How to solve the wear of the hollow glass production line? Currently, there is no unified classification method for the wear of hollow glass production lines, which can generally be summarized into two categories: one is the description of the wear appearance based on the wear results, such as pitting wear, adhesive wear, and abrasion wear; the other is based on the friction mechanism, divided into abrasive wear, adhesive wear, fatigue wear, and corrosive wear.

1. Adhesive wear of the hollow glass production line occurs under the action of tangential force, where the adsorbed film and contamination film on the surface of the friction pair are destroyed, causing cold welding at various points of interaction on the surface profile peaks. Due to relative motion, material transfers from one surface to another, forming adhesive wear. In this process, sometimes materials may reattach to the original surface, resulting in reverse transfer, or detach from the adhered surface and become free particles. The greater the load and the higher the surface temperature, the more severe the adhesive phenomenon. Severe adhesive wear can cause the moving pair to seize. Adhesive wear is the most common form of wear between metal friction pairs.

To reduce adhesive wear, the following measures can be taken: ① Reasonably select paired materials. The same type of metal is more prone to adhesion than different types; brittle materials have stronger anti-adhesion capabilities than plastic materials. Surface treatments (such as surface heat treatment, electroplating, spraying, etc.) can prevent adhesive wear. ② Limit the temperature of the friction surface. ⑤ Use lubricants containing oiliness and extreme pressure additives. ④ Control the pressure.

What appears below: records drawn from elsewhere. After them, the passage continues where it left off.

/-!
# `hP1room` PROGRAMME — EDITION γ, COMPOSER v3.3σ (k ≥ 2): ★★★ `siteRows_of_socketsTγS` = ✓`HalvingHSiteRowsOfSocketsTGammaA.siteRows_of_socketsTγA` (p695633, v3.3) WITH ONE MORE
# ANTECEDENT INSIDE THE COLLAR SOCKET `H42topCrossT` — THE σ-GUARD `c′ ≤ 2·(L·c⋆)` (LEAD-H ★w5-19200 g7 WORD 24, «σ-EDITION», pen (σ1))

Route `UnitScaleTilt`, crux K1 child «MinimiserStabilityRegPr» (stmt-QuantumFields-19200), registered stub `stub_halvingStep` (`BirthV10`), display v10-pre (★★OWNER g29).  Cell `ym3-torus`
(HUMAN RULING D-0037: YM₃ on T³ is rung R3 — NOT d = 4, NOT infinite volume, NOT a mass gap, NOT the Clay problem), width seat `ym-ust-19200-w3` gen 12 (v3.3 = `ym-ust-20520-w5` g9, v3.2 = `ym-ust-19200-w3` g10).
`--supports stmt-QuantumFields-19200 --as helper`; THEOREMS ONLY (0 `def`, 0 `sorry`); count-neutral; nothing here claims the sockets, (M2′), the stub or the gap.
WHAT CHANGED AGAINST v3.3 (everything else BYTE-IDENTICAL — imports, binders, sockets `hT4Tγ H59Dγ SLetτ HTOP H59γ`, windows, the 22-row CONCLUSION; see ✓p695633's and ✓p687794's docstrings): the
datum-closed collar socket `H42topCrossT` gains ONE scalar antecedent in its `c′`-line, RIGHT AFTER the chart budget `8·3800((d+2)L)²·c′ ≤ 1`: **`c' ≤ 2 * ((F.P K).L * cstar) →`**.  The socket is WEAKER (its
inhabitant — the (σ3) assembly `…H42TopCrossAssemblyR34` over the (σ6) door and the (σ9) closure — READS the guard: with `c′ = O(s′)` the (b)-row's window `hθb : … + 3·θG ≤ θb` becomes inhabitable,
`θG = O(s′²)`; without it the ∀-tail's `c′` carries only the `L`-only budget and `hθb` cannot close — the β-seam #2 located by ym-ust-19200-w8 g10 ∕ ym3-torus-px20 g5, bus 2026-08-29 05:56–05:58Z);
the composer DISCHARGES the guard at its one instantiation `c′ := 2·L·c⋆` (print's (1.42) mechanism at level `k − 1`, [3] Prop. 3) by `(mul_assoc _ _ _).le`.  Nothing else moved: `HTOP`'s `c′`-line
and the CONCLUSION's `(0 ≤ c′) ∧ (budget) ∧ (exp-row)` conjuncts are verbatim.  A6: at `U = 1, gJ = 1, u₁ = 1, λ′ = 0` the socket's rows read `0 ≤ …` as before; the guard is a scalar window.
References: T. Bałaban, CMP **99** (1985) 75–102 [Balaban1985RegularSpaces] (Prop. 5 p.94, Thm 4 p.88, Prop. 3 (1.36)–(1.42) pp.82–83, (1.29) p.81, (1.68)–(1.69) p.88, (1.78)–(1.79) p.90,
(1.112)–(1.121) pp.95–96); CMP **99** (1985) 389–434 [Balaban1985BackgroundPropagators] (Thm 3.1, 3.3); CMP **96** (1984) 223–250 [Balaban1984PropagatorsII] ((2.3)); CMP **102** (1985) 277–309
[Balaban1985Variational] ((150)–(156)); CMP **98** (1985) 17–51 [Balaban1985Averaging] (Prop. 4 p.38, (84)–(86) pp.30–31, (178) p.45, Prop. 10 (203)–(214) p.50).
-/

set_option autoImplicit false

noncomputable section

open scoped BigOperators Matrix.Norms.L2Operator
open NormedSpace  open Complex (I)

namespace Summit.QuantumFields.YangMills.Theorems.HalvingHSiteRowsOfSocketsTGammaS

open Literature.MathematicalPhysics.QuantumFieldTheory.Balaban1983to89  open Literature.MathematicalPhysics.QuantumFieldTheory.Balaban1983to89.T3ContinuumYM3Torus
open Literature.MathematicalPhysics.QuantumFieldTheory.Balaban1983to89.T3PrintedRegularMinimiser (RegPr regFibrePr)  open MatrixLog (mlog)  open B5Eq118OneStroke (iterBlockOf)  open B7Prop1Explicit (e expUnit)  open B7Prop1Explicit renaming Site → LSite
open B7Prop2Explicit (unitaryUnits C0 c2' avgIter)  open B7Prop2SpecialUnitary (specialUnitaryUnits mem_specialUnitaryUnits specialUnitaryUnits_le_unitaryUnits)  open B7Prop3Flat (c3)  open B7Prop10General (C6 C4G)  open B7Prop9Flat (C5')  open B7Prop1Local (InBox loK bondHiK)
open B7Eq78Linearization (conjR zdBlocking QprimeIter)  open B7Eq92Concrete (mgauge)  open B8Ineq130 (tlo thi)  open B8Ineq132 (covDerivFwd InAk)
open B8Eq119TwistedAxial (Restr129 InAx bgT)  open B8Eq131Cubes (cube gs tLo tHi)  open B8Eq131CubesAdmissible (cubeFam)  open B8CubeMemberZd (cubeLamS cubeLamB)  open B8Eq184Proof (gaugeExp cfgExp)  open B8Eq182Proof (gAd)  open B8Eq188Proof (frakF3)  open B8Eq140Level (SideTouches)
open B8Eq146AExpansion (iEta)  open B8Eq138LandauZd (IsLandau138W covDivB covLap QT logCfg)  open B7Prop4GeneralLevels (logCovIter linCovIter)  open B8Eq155JBound (Jcur wsup)  open B8ScaledSupNorm (bondNorm msup)  open B8Ineq125Concrete (C2p)
open B8Eq1117Concrete (XSpace)  open B9SupplySockB9P3ZdBeta (CrossB)  open B9SupplySockB9P3ZdGamma (cubeLamBP')  open B8Ineq132 (BondTouches)
open HalvingHSiteDatumRowsGamma (datumRowsγ h66_of_towerRow betaScalarRows)  open B8Prop5ContractionKLevel (Bd2 Mc Kc)  open B8LambdaSpaceKLevel (wt)  open B8Eq178Averages (Qnl)  open B8SpecialUnitaryTrace (trCLM trCLM_apply)
open B10Eq27TorusAxialLog (transl rel pull pull_apply unitsField toUField suIncl gaugeActT axialT unitsField_mem_unitaryUnits)  open B15Eq112TorusCover (lift cover)  open Node00 (coverAt)
open LatticeFieldCalculus (siteAvgIter)  open Summit.QuantumFields.YangMills.Theorems.Prop8ChartDoubleBar (dbarIterU vframeU)  open P1FlatCoreCubeInclusion (corner_of_offset)  open HalvingP1FlatCoreSupplierAssembly (hchartTop_of_hdat hc₁_of_small)
open HalvingHSiteSizeRowsOfTopRowsGamma (siteSizeRows_of_topRows_γ)  open HalvingHSiteTopKnit (hknit_of_descent)  open HalvingHSiteDatumOfSocketsTGammaTree (siteDatum_of_T4Tγ_tree)  open B8Lemma1NonAbelian (lowPart)  open HalvingHSiteTopH42OfRowsGammaD (H42_of_rows_γD)
open HalvingHSiteTopKnitBP (hknit_of_descent_BP')  open B8CubeMemberZd (hΩ_cubeFam)  open B8SockHFPCubeMember (htw_cubeLamS h8lt_cubeLamS h8top_cubeLamS)  open B8Prop6OfThm4 (one_inAk)
open HalvingP1FlatCoreSupplierRestr129 (restr129_product_of_topRows)  open HalvingP1FlatCoreSupplierInduction (h34_of_inAk_univ hAx_of_inAx_one)  open B8Prop5SocketDatum (restr129_succ_of_truncation)  open P1FlatCoreTopH42Gamma (cubeLamB_top_subset_cubeLamBP')  open B7Prop4Flat (C2 c4)  open HalvingHSiteTopOfDatumGamma (siteTop_of_datum_γ)

variable (F : T3Family) {n K : ℕ}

2. Abrasive wear of the hollow glass production line occurs when free hard particles (such as dust or metal particles caused by wear) or hard profile peaks enter the contact surface, plowing many grooves on the surface of softer materials, leading to material detachment, which is called abrasive wear. Abrasive wear is related to the hardness of the friction pair materials and the hardness of the abrasive particles. Sometimes, selecting cheaper materials and regularly replacing easily worn parts is more in line with economic principles.

3. Fatigue wear of the hollow glass production line occurs under variable contact stress. If this stress exceeds the corresponding contact fatigue limit of the material, fatigue cracks will form at the surface of the friction pair or at a certain depth below the surface. As the cracks expand and connect, metal particles will detach from the working surface of the parts, leading to a pitting damage phenomenon on the surface, known as fatigue wear or fatigue pitting.

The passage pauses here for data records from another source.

import Summits.HubbardSuperconductivity.HubbardSuperconductivity.Theorems.AnisotropyChordTransferFibre3N1RowL2N01998

/-!
# Route `AnisotropyChord` / H0 rotor rung, LEVEL 2 row `N₁`: the cell `ν ∈ [0.001998, 0.002398]`, `a ∈ [0.6, 0.85]`

One cell of the ∀L ≥ 128 kernel certificate of the (KT-1″) trial-gap bound (piece A, stmt-HubbardSuperconductivity-23918), on the
column `colN01998` (brackets certified in `…N1RowL2N01998`): ★ `cellN01998A0600_n1 : n1CellCheckC colN01998 a₁ a₂ 2 (12/25) (30, 6) = true`
(the staged `RExpr` cell check of p2 g4–g5, one `decide`, ≈ 3 min), whence ★★ `trialGap_cellN01998A0600`: for every `L ≥ 128` and every
ground two-magnon profile with `ν = λ₂/θ² ∈ [999/500000, 1199/500000]` and `a = Δf(x̂) ∈ [3/5, 17/20]`:  `(12/25)·U ≤ N₁`
(`…N1RowCellSound.trialGap_of_cellCheck`).  Compiled-evaluator forecast of the certified ratio on this cell: see the proposal note.
Generated by p2 g5's cells/mkfiles.py (HOME/hubbard-h0-rotor-p2/cells/).
Prover seat `hubbard-h0-rotor-p2` g5; helper for piece A = stmt-HubbardSuperconductivity-23918 of rung 19089
(`--supports`, helper class).  Nothing here proves superconductivity in the Hubbard model; one kernel-certified piece of ONE
conditional reduction (the GM₃ ∀L certificate, Level-2 row `N₁`); the rotor TARGET as originally worded stays FALSE (g15 verdict).
Mathlib + the tree only; no sorry.
-/

set_option linter.dupNamespace false
set_option autoImplicit false

open Literature.Analysis.ValidatedNumerics

namespace Summit.HubbardSuperconductivity.HubbardSuperconductivity.Theorems.AnisotropyChord.Transfer.Fibre3.L2.N1

/-- ★ the staged `RExpr` cell check passes with `cmin = 12/25` on `a ∈ [3/5, 17/20]` over the column `colN01998`. -/
theorem cellN01998A0600_n1 : n1CellCheckC colN01998 ((3 : ℚ) / 5) ((17 : ℚ) / 20) 2 ((12 : ℚ) / 25) (30, 6) = true := by
  decide +kernel

/-- ★★ on this cell, for EVERY `L ≥ 128` and every ground profile: `(12/25)·U ≤ N₁`. -/
theorem trialGap_cellN01998A0600 (L : ℕ) [NeZero L] (hL : 128 ≤ L) {Δ lam2 : ℝ} {f : Tor L → ℝ} (hΔ0 : 0 ≤ Δ) (hΔ1 : Δ < 1)
    (hf : IsGroundTwoMagnon L Δ lam2 f)
    (hν1 : (1998 : ℝ) / 1000000 ≤ lam2 / (2 * Real.pi / L) ^ 2) (hν2 : lam2 / (2 * Real.pi / L) ^ 2 ≤ (2398 : ℝ) / 1000000)
    (ha1 : ((3 : ℝ) / 5) ≤ Δ * f (K1 L)) (ha2 : Δ * f (K1 L) ≤ ((17 : ℝ) / 20)) :
    ((12 : ℝ) / 25) * Uunit L Δ f ≤ trialGapN1 L Δ f := by
  have h := trialGap_of_cellCheck L colN01998 ((3 : ℚ) / 5) ((17 : ℚ) / 20) ((12 : ℚ) / 25) (30, 6) cellN01998A0600_n1 colN01998_check hL hΔ0 hΔ1 hf
    (by simpa [colN01998] using hν1) (by simpa [colN01998] using hν2) (by push_cast; simpa using ha1) (by push_cast; simpa using ha2)
  simpa using h

end Summit.HubbardSuperconductivity.HubbardSuperconductivity.Theorems.AnisotropyChord.Transfer.Fibre3.L2.N1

To improve the fatigue life of the component surfaces, in addition to reasonably selecting friction pair materials, attention should also be paid to: ① Reasonably select the surface roughness of the contact surfaces of the parts. Generally, the smaller the surface roughness value, the longer the fatigue life. ② Reasonably select the viscosity of the lubricating oil. Low-viscosity oil is prone to penetrate cracks, accelerating crack propagation. High-viscosity lubricating oil is beneficial for uniform distribution of contact stress, improving resistance to fatigue wear. Adding extreme pressure additives or solid lubricants to the lubricating oil can enhance the fatigue resistance of the contact surfaces. ③ Reasonably select the hardness of the contact surfaces of the parts. Taking bearing steel as an example, when the hardness is 62HRc, the resistance to fatigue wear is the highest; increasing or decreasing the surface hardness significantly reduces the lifespan.

4. Corrosive wear of the hollow glass production line refers to the surface damage caused by chemical or electrochemical reactions between metals and surrounding media (such as acids in the air, lubricating oils, etc.) during the friction process, known as corrosive wear. Among them, oxidative wear is the most common, which occurs when metal friction pairs work in oxidative media, repeatedly generating and wearing away the oxide film on the contact surface. In fact, it is a process where chemical oxidation and mechanical wear occur successively. The extent of oxidative wear depends on the bonding strength and oxidation rate of the oxide film.

In addition to the four basic types of wear in hollow glass production lines mentioned above, there are also some wear phenomena that can be considered as derivatives or composites of the basic wear types. The former includes erosive wear, while the latter includes fretting wear.